[Collection entries]
Content starts

import Mathlib
import Summits.Ventures.PercRepro2.Defs
import Summits.Ventures.PercRepro2.Graph
import Summits.Ventures.PercRepro2.NestedMaskBHK
import Summits.Ventures.PercRepro2.ThreeCopyCore

/-!
# The pairwise-disagreement form of the three-copy core (blind cell PercRepro2, mine-1 g28;
`proofs/MINE1-J1.md` §30 addendum 1 (iii) and §39)

The level core of the 2′CDC kernel `(F₁^A − F₁^B)(F₂^A − F₂^C) 1_{Q^A} 1_{Q^B} 1_{Q^C}` is invariant
under exchanging the two plain copies `B` and `C` — the level `lev x y z` of a triple is
(`lev_swap`, `core_swap`) — so it can be rewritten through the pairwise two-copy disagreement
kernels `D_{XY} = (F₁^X − F₁^Y)(F₂^X − F₂^Y)`:

  `2 · core(cdc) = 2 · core(mixed) − core(plain)`   (`two_mul_core_cdcKernel`),

`mixed = 1_{QQQ} · D_{AB}` (the masked copy against a plain copy), `plain = 1_{QQQ} · D_{BC}` (plain
against plain).  So (3CORE) — `0 ≤ core(cdc)` for every level — says exactly that the MIXED
disagreement dominates HALF the plain–plain disagreement under the triple avoidance (the identity
was census-checked on 3,840 levels in §30 add. 1 (iii); here it is a theorem).

Weighted reading (`triForm_mixedKernel`, `triForm_plainKernel`, `two_mul_triForm_cdcKernel`): with
`D(P^m, P) = P^m(Q,B,O) P(Q) − P^m(Q,B) P(Q,O) − P^m(Q,O) P(Q,B) + P^m(Q) P(Q,B,O)` the mixed
disagreement form and `K = P(Q) P(Q,B,O) − P(Q,B) P(Q,O)` the BHK slack of the plain graph,

  `2 · T = 2 · P(Q) · D(P^m, P) − 2 · P^m(Q) · K`,   i.e.   `T = P(Q) · D(P^m, P) − P^m(Q) · K`,

so (CCT-W) ⟺ `D(P^m, P) ≥ (P^m(Q) / P(Q)) · K`: the mixed covariance `Cov₀₁ = D(P^m,P)/(P(Q)P^m(Q))`
is at least the plain covariance `Cov₀ = K / P(Q)²`.  Identities only; nothing about the sign of
`core(cdc)` is proved here.
-/

namespace Summit.Ventures.PercRepro2

namespace ThreeCopy

/-! ## The exchange symmetry of the two plain copies -/

section Symmetry

variable {E : Type*} [Fintype E] [DecidableEq E] {R : Type*} [CommRing R]

omit [Fintype E] [DecidableEq E] in
/-- The level of a triple is symmetric in the last two copies. -/
lemma lev_swap (x y z : Config E) : lev x z y = lev x y z := by
  funext e
  apply Fin.ext
  show (x e).toNat + (z e).toNat + (y e).toNat = (x e).toNat + (y e).toNat + (z e).toNat
  ring

/-- Exchanging the last two copies of the kernel does not change any level core. -/
lemma core_swap (K : Config E → Config E → Config E → R) (ℓ : E → Fin 4) :
    core (fun x y z => K x z y) ℓ = core K ℓ := by
  unfold core
  refine Finset.sum_congr rfl fun x _ => ?_
  rw [Finset.sum_comm]
  refine Finset.sum_congr rfl fun y _ => Finset.sum_congr rfl fun z _ => ?_
  rw [lev_swap]

/-- The level core is additive in the kernel. -/
lemma core_add (K K' : Config E → Config E → Config E → R) (ℓ : E → Fin 4) :
    core (fun x y z => K x y z + K' x y z) ℓ = core K ℓ + core K' ℓ := by
  unfold core
  simp only [← Finset.sum_add_distrib]
  refine Finset.sum_congr rfl fun x _ => Finset.sum_congr rfl fun y _ =>
    Finset.sum_congr rfl fun z _ => ?_
  split_ifs <;> simp

/-- The level core respects differences of kernels. -/
lemma core_sub (K K' : Config E → Config E → Config E → R) (ℓ : E → Fin 4) :
    core (fun x y z => K x y z - K' x y z) ℓ = core K ℓ - core K' ℓ := by
  unfold core
  simp only [← Finset.sum_sub_distrib]
  refine Finset.sum_congr rfl fun x _ => Finset.sum_congr rfl fun y _ =>
    Finset.sum_congr rfl fun z _ => ?_
  split_ifs <;> simp

/-- Exchanging the last two copies of the kernel does not change the three-copy form. -/
lemma triForm_swap (p : E → R) (K : Config E → Config E → Config E → R) :
    triForm p (fun x y z => K x z y) = triForm p K := by
  unfold triForm
  refine Finset.sum_congr rfl fun x _ => ?_
  rw [Finset.sum_comm]
  refine Finset.sum_congr rfl fun y _ => Finset.sum_congr rfl fun z _ => ?_
  ring

/-- The three-copy form is additive in the kernel. -/
lemma triForm_add (p : E → R) (K K' : Config E → Config E → Config E → R) :
    triForm p (fun x y z => K x y z + K' x y z) = triForm p K + triForm p K' := by
  unfold triForm
  simp only [← Finset.sum_add_distrib]
  refine Finset.sum_congr rfl fun x _ => Finset.sum_congr rfl fun y _ =>
    Finset.sum_congr rfl fun z _ => ?_
  ring

/-- The three-copy form respects differences of kernels. -/
lemma triForm_sub (p : E → R) (K K' : Config E → Config E → Config E → R) :
    triForm p (fun x y z => K x y z - K' x y z) = triForm p K - triForm p K' := by
  unfold triForm
  simp only [← Finset.sum_sub_distrib]
  refine Finset.sum_congr rfl fun x _ => Finset.sum_congr rfl fun y _ =>
    Finset.sum_congr rfl fun z _ => ?_
  ring

end Symmetry

/-! ## The pairwise kernels -/

section Kernels

variable {V : Type*} {E : Type*} [Fintype E] [DecidableEq E] {R : Type*} [CommRing R]

open NestedMask

/-- The triple avoidance `1_{Q^m}(x) 1_Q(y) 1_Q(z)` — the masked copy `x` and the plain copies
`y`, `z` all avoid `l ↔ h`. -/
noncomputable def avoid3 (ends : E → Sym2 V) (m : Finset V) (l h : V) (x y z : Config E) : R :=
  avoidInd ends m l h x * avoidInd ends ∅ l h y * avoidInd ends ∅ l h z

/-- **The mixed disagreement kernel** `1_{QQQ} · D_{AB}`: the masked copy `x` against the plain copy
`y`, `(1[b ∈ C^m_l](x) − 1[b ∈ C_l](y)) (1[o ∈ C^m_l](x) − 1[o ∈ C_l](y))`, weighted by the triple
avoidance (the third copy `z` is a spectator). -/
noncomputable def mixedKernel (ends : E → Sym2 V) (m : Finset V) (l h b o : V)
    (x y z : Config E) : R :=
  avoid3 ends m l h x y z *
    (memInd ends m l b x - memInd ends ∅ l b y) * (memInd ends m l o x - memInd ends ∅ l o y)

/-- **The plain disagreement kernel** `1_{QQQ} · D_{BC}`: the two plain copies `y`, `z` against each
other, `(1[b ∈ C_l](y) − 1[b ∈ C_l](z)) (1[o ∈ C_l](y) − 1[o ∈ C_l](z))`, weighted by the triple
avoidance (the masked copy `x` is a spectator). -/
noncomputable def plainKernel (ends : E → Sym2 V) (m : Finset V) (l h b o : V)
    (x y z : Config E) : R :=
  avoid3 ends m l h x y z *
    (memInd ends ∅ l b y - memInd ends ∅ l b z) * (memInd ends ∅ l o y - memInd ends ∅ l o z)

omit [Fintype E] [DecidableEq E] in
/-- The triple avoidance is symmetric in the two plain copies. -/
lemma avoid3_swap (ends : E → Sym2 V) (m : Finset V) (l h : V) (x y z : Config E) :
    avoid3 (R := R) ends m l h x z y = avoid3 ends m l h x y z := by
  simp only [avoid3]
  ring

omit [Fintype E] [DecidableEq E] in
/-- **The pointwise exchange identity**: the 2′CDC kernel plus its copy-exchanged version equals the
mixed kernel plus its copy-exchanged version minus the plain kernel,
`(B_x − B_y)(O_x − O_z) + (B_x − B_z)(O_x − O_y) = (B_x − B_y)(O_x − O_y) + (B_x − B_z)(O_x − O_z) −
(B_y − B_z)(O_y − O_z)`. -/
lemma cdcKernel_add_swap (ends : E → Sym2 V) (m : Finset V) (l h b o : V) (x y z : Config E) :
    cdcKernel (R := R) ends m l h b o x y z + cdcKernel ends m l h b o x z y =
      mixedKernel ends m l h b o x y z + mixedKernel ends m l h b o x z y -
        plainKernel ends m l h b o x y z := by
  simp only [cdcKernel, mixedKernel, plainKernel, avoid3]
  ring

end Kernels

/-! ## The core identity -/

section Core

variable {V : Type*} {E : Type*} [Fintype E] [DecidableEq E] {R : Type*} [CommRing R]

open NestedMask

/-- **The pairwise-disagreement form of the 2′CDC core** (`proofs/MINE1-J1.md` §30 add. 1 (iii)):
for every level `ℓ`, `2 · core(cdc) = 2 · core(mixed) − core(plain)`. -/
theorem two_mul_core_cdcKernel (ends : E → Sym2 V) (m : Finset V) (l h b o : V) (ℓ : E → Fin 4) :
    2 * core (cdcKernel (R := R) ends m l h b o) ℓ =
      2 * core (mixedKernel ends m l h b o) ℓ - core (plainKernel ends m l h b o) ℓ := by
  have h1 : 2 * core (cdcKernel (R := R) ends m l h b o) ℓ =
      core (fun x y z => cdcKernel (R := R) ends m l h b o x y z +
        cdcKernel ends m l h b o x z y) ℓ := by
    rw [core_add, core_swap]
    ring
  have h2 : 2 * core (mixedKernel (R := R) ends m l h b o) ℓ -
      core (plainKernel ends m l h b o) ℓ =
      core (fun x y z => (mixedKernel (R := R) ends m l h b o x y z +
        mixedKernel ends m l h b o x z y) - plainKernel ends m l h b o x y z) ℓ := by
    rw [core_sub, core_add, core_swap]
    ring
  rw [h1, h2]
  congr 1
  funext x y z
  exact cdcKernel_add_swap ends m l h b o x y z

end Core

/-! ## The weighted reading -/

section Weighted

variable {V : Type*} {E : Type*} [Fintype E] [DecidableEq E] {R : Type*} [CommRing R]

open NestedMask

/-- Products of three probabilities as triple sums of indicator products (as in
`triForm_cdcKernel`). -/
lemma prob_mul_prob_mul_prob_eq_sum (p : E → R) (A B C : Set (Config E)) :
    prob p A * prob p B * prob p C =
      ∑ x : Config E, ∑ y : Config E, ∑ z : Config E, weight p x * weight p y * weight p z *
        (A.indicator 1 x * B.indicator 1 y * C.indicator 1 z) := by
  classical
  simp only [prob_eq_expect_indicator, expect]
  rw [Finset.sum_mul_sum, Finset.sum_mul_sum]
  simp only [Finset.sum_mul]
  refine Finset.sum_congr rfl fun x _ => ?_
  rw [Finset.sum_comm]
  refine Finset.sum_congr rfl fun y _ => Finset.sum_congr rfl fun z _ => ?_
  ring

/-- **The three-copy form of the mixed kernel** is `P(Q)` times the mixed disagreement form
`D(P^m, P) = P^m(Q,B,O) P(Q) − P^m(Q,B) P(Q,O) − P^m(Q,O) P(Q,B) + P^m(Q) P(Q,B,O)`. -/
theorem triForm_mixedKernel (p : E → R) (ends : E → Sym2 V) (m : Finset V) (l h b o : V) :
    triForm p (mixedKernel ends m l h b o) =
      prob p (Qm ends m l h ∩ mconnEvent ends m l b ∩ mconnEvent ends m l o) *
          prob p (Qm ends ∅ l h) * prob p (Qm ends ∅ l h) -
        prob p (Qm ends m l h ∩ mconnEvent ends m l b) *
          prob p (Qm ends ∅ l h ∩ mconnEvent ends ∅ l o) * prob p (Qm ends ∅ l h) -
        prob p (Qm ends m l h ∩ mconnEvent ends m l o) *
          prob p (Qm ends ∅ l h ∩ mconnEvent ends ∅ l b) * prob p (Qm ends ∅ l h) +
        prob p (Qm ends m l h) *
          prob p (Qm ends ∅ l h ∩ mconnEvent ends ∅ l b ∩ mconnEvent ends ∅ l o) *
          prob p (Qm ends ∅ l h) := by
  classical
  simp only [prob_mul_prob_mul_prob_eq_sum, triForm, ← Finset.sum_sub_distrib,
    ← Finset.sum_add_distrib]
  refine Finset.sum_congr rfl fun x _ => Finset.sum_congr rfl fun y _ =>
    Finset.sum_congr rfl fun z _ => ?_
  simp only [mixedKernel, avoid3, avoidInd, memInd, Qm, Set.inter_indicator_one, Pi.mul_apply]
  ring

/-- **The three-copy form of the plain kernel** is `P^m(Q)` times the plain disagreement form
`D(P, P) = 2 (P(Q) P(Q,B,O) − P(Q,B) P(Q,O))`, twice the BHK slack of the plain graph. -/
theorem triForm_plainKernel (p : E → R) (ends : E → Sym2 V) (m : Finset V) (l h b o : V) :
    triForm p (plainKernel ends m l h b o) =
      prob p (Qm ends m l h) * prob p (Qm ends ∅ l h) *
          prob p (Qm ends ∅ l h ∩ mconnEvent ends ∅ l b ∩ mconnEvent ends ∅ l o) -
        prob p (Qm ends m l h) * prob p (Qm ends ∅ l h ∩ mconnEvent ends ∅ l b) *
          prob p (Qm ends ∅ l h ∩ mconnEvent ends ∅ l o) -
        prob p (Qm ends m l h) * prob p (Qm ends ∅ l h ∩ mconnEvent ends ∅ l o) *
          prob p (Qm ends ∅ l h ∩ mconnEvent ends ∅ l b) +
        prob p (Qm ends m l h) *
          prob p (Qm ends ∅ l h ∩ mconnEvent ends ∅ l b ∩ mconnEvent ends ∅ l o) *
          prob p (Qm ends ∅ l h) := by
  classical
  simp only [prob_mul_prob_mul_prob_eq_sum, triForm, ← Finset.sum_sub_distrib,
    ← Finset.sum_add_distrib]
  refine Finset.sum_congr rfl fun x _ => Finset.sum_congr rfl fun y _ =>
    Finset.sum_congr rfl fun z _ => ?_
  simp only [plainKernel, avoid3, avoidInd, memInd, Qm, Set.inter_indicator_one, Pi.mul_apply]
  ring

/-- **The weighted exchange identity**: `2 · T = 2 · triForm(mixed) − triForm(plain)`, i.e.
`T = P(Q) · D(P^m, P) − P^m(Q) · K` with `K` the plain BHK slack. -/
theorem two_mul_triForm_cdcKernel (p : E → R) (ends : E → Sym2 V) (m : Finset V) (l h b o : V) :
    2 * triForm p (cdcKernel (R := R) ends m l h b o) =
      2 * triForm p (mixedKernel ends m l h b o) - triForm p (plainKernel ends m l h b o) := by
  have h1 : 2 * triForm p (cdcKernel (R := R) ends m l h b o) =
      triForm p (fun x y z => cdcKernel (R := R) ends m l h b o x y z +
        cdcKernel ends m l h b o x z y) := by
    rw [triForm_add, triForm_swap]
    ring
  have h2 : 2 * triForm p (mixedKernel (R := R) ends m l h b o) -
      triForm p (plainKernel ends m l h b o) =
      triForm p (fun x y z => (mixedKernel (R := R) ends m l h b o x y z +
        mixedKernel ends m l h b o x z y) - plainKernel ends m l h b o x y z) := by
    rw [triForm_sub, triForm_add, triForm_swap]
    ring
  rw [h1, h2]
  congr 1
  funext x y z
  exact cdcKernel_add_swap ends m l h b o x y z

end Weighted

end ThreeCopy

end Summit.Ventures.PercRepro2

Content ends

When you reach the line with "K + triForm p K' := by" in the records above, start writing out lines exactly, and stop once the line with "section Kernels" has been written; include nothing else.

-- Problem solution --
    triForm p (fun x y z => K x y z + K' x y z) = triForm p K + triForm p K' := by
  unfold triForm
  simp only [← Finset.sum_add_distrib]
  refine Finset.sum_congr rfl fun x _ => Finset.sum_congr rfl fun y _ =>
    Finset.sum_congr rfl fun z _ => ?_
  ring

/-- The three-copy form respects differences of kernels. -/
lemma triForm_sub (p : E → R) (K K' : Config E → Config E → Config E → R) :
    triForm p (fun x y z => K x y z - K' x y z) = triForm p K - triForm p K' := by
  unfold triForm
  simp only [← Finset.sum_sub_distrib]
  refine Finset.sum_congr rfl fun x _ => Finset.sum_congr rfl fun y _ =>
    Finset.sum_congr rfl fun z _ => ?_
  ring

end Symmetry

/-! ## The pairwise kernels -/

section Kernels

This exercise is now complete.